# [Data listing]
* * *

import Summits.BirchSwinnertonDyer.BirchSwinnertonDyer.Theorems.ByReductionTypeAtTwoOrdKatoHalfAtTwoIsoRelaxedGenuineDefs
import Summits.BirchSwinnertonDyer.BirchSwinnertonDyer.Theorems.ByReductionTypeAtTwoAdditiveKatoFineConjAAbelianTwoDivision
import HarnessLib

/-!
# Route ByReductionTypeAtTwo, crux `OrdKatoHalfAtTwoIso` (stmt-BirchSwinnertonDyer-19573), child B7′ (stmt-BirchSwinnertonDyer-23921
# `OrdKatoMuPartOptimalAtTwo`): the RELAXED-GENUINE road at the lattice-optimal member — text R-opt, relaxed (A₂) for `ρ̄₂` NOT onto
# from Ferrero–Washington + Lim@2 upstairs (kernel), B7′ and the crux BY NAME with NO half class (one definition + theorems)

Seat `cruxlead-stmt-BirchSwinnertonDyer-19573-w2` GEN 5 (prover WIDTH under the LEAD lineage `cruxlead-19573`; HOME
`run/shared/lean/pub/bsd-2adic/`; pen RC-406 (2) (d) «…on BOTH 0 < Δ cells (P⁺ and Col½-opt) WITHOUT naming a half class»). Sequel of
`…RelaxedGenuineDefs` (R⁺, Aʳ, the restriction `X^{rel} ↠ X`). HONEST FRAMING (cell bsd-2adic): BSD is not proved by any of this;
neither B7′ nor the crux is proved here. ONE DEFINITION of an OPEN statement displayed BY NAME (`@[conjecture]`, R-B77; NOT a Literature
fact, nothing asserted) + theorems; every door is CONDITIONAL on displayed OPEN statements.

THE OBJECT. GEN 4 priced B7′ as PRINT {Abbes–Ullmo, modularity, Lim@2, Ferrero–Washington} + ONE memo binder Col½-opt =
`HasColemanHalfClassPackageAtTwo` at the lattice-optimal member, whose `0 < Δ` instances read HALF classes (F-27a). R-opt below replaces
it by Kato's GENUINE classes on relaxed-at-`∞` carriers, SIGN-UNIFORM: the genuine image clause is booked at `c_∞·L₂^{tree}` with
`c_∞ = 2^e`, `e = 1` if `0 < Δ_{W₀}` (rectangular) and `e = 0` if `Δ_{W₀} < 0` (rhombic; F-27a: Kato's class of `γ₁^∨` is booked exactly
at the tree value), and the archimedean clause is Aʳ for `0 < Δ` and empty for `Δ < 0`. The relaxed (A₂) that the relaxed `μ`-door
needs is KERNEL modulo print on the whole not-onto locus (§2): `ℚ(W[2], i)` is abelian, so Ferrero–Washington + Lim 2017 Thm 3.5 at `2`
UPSTAIRS (named fact) + cell bsd-f1-sign2's descent give `ℓ₍₂₎(X₀^{rel ∞}(W/ℚ_∞)) = 0` — MEMO-7 Thm D (i) in the kernel modulo print.

* §1 `katoMuPartAtTwo_of_relaxedColeman_of_integralRatio` — `X5.O1.KatoMuPartAtTwo W′` at ONE curve, ANY image, from the relaxed
  data (`∃`-Type) + relaxed (A₂) + «`0 ≤ ord₂ ϖ`» (the slack door of p703778).
* §2 `lengthAt_fineRelaxed_eq_zero_of_not_hasSurjectiveModNGaloisRep_of_limUpstairs_of_FW` — RELAXED (A₂) at every curve with
  `ρ̄₂` not onto, from two named facts + kernel descent.
* §3 TEXT R-opt `RelaxedZetaColemanIotaOptimalAtTwo` (+ `Iff.rfl`).
* §4 `relaxedColemanData_of_package_of_arch` (sign-uniform relaxed data at one good-ordinary curve from a package + Aʳ),
  **`katoMuPartOff514_of_print_of_relaxedZetaOptimal_of_arch`** / `ordKatoMuPartOptimalAtTwo_…`: B7′ = child 23921 BY NAME ⟸
  R-opt + Aʳ + PRINT {Abbes–Ullmo, modularity, Lim@2 upstairs, Ferrero–Washington} — no half class.
* §5 `ordKatoHalfAtTwoIso_of_negDisc_of_relaxedZeta_of_arch_of_lim_upstairs` — the CRUX BY NAME with all three Coleman inputs
  (F1μι⁻ · R⁺ · R-opt) in the GENUINE-zeta currency, + Aʳ + Iw⁺ + print (lead g5's split glue p695020).

References: [Kato2004Asterisque] Thm 12.6, 16.2, 16.6, 17.4, 17.5, Prop 17.11, §17.13; reserve [ASP] Thm 6.9; [GreenbergLNM1716] §4
Lemma 4.6, p. 170; [Lim2017FineSelmer] Thm 3.5, Lemma 3.2; [FerreroWashington1979]; [AbbesUllmo1996] Thm A; [EdixhovenManin1991] Prop 2;
MEMO-7 Lemma 0, Thm D; tree p692385, p695020, p699886, p700838, p703778, p704497, `…AdditiveKatoFineConjAAbelianTwoDivision` (addL2x).
-/

set_option autoImplicit false
set_option linter.dupNamespace false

* * *

From the line containing "it by Kato's" down to the line containing "needs is KERNEL" in the material above, reproduce every line exactly, including the two end lines.

it by Kato's GENUINE classes on relaxed-at-`∞` carriers, SIGN-UNIFORM: the genuine image clause is booked at `c_∞·L₂^{tree}` with
`c_∞ = 2^e`, `e = 1` if `0 < Δ_{W₀}` (rectangular) and `e = 0` if `Δ_{W₀} < 0` (rhombic; F-27a: Kato's class of `γ₁^∨` is booked exactly
at the tree value), and the archimedean clause is Aʳ for `0 < Δ` and empty for `Δ < 0`. The relaxed (A₂) that the relaxed `μ`-door
needs is KERNEL modulo print on the whole not-onto locus (§2): `ℚ(W[2], i)` is abelian, so Ferrero–Washington + Lim 2017 Thm 3.5 at `2`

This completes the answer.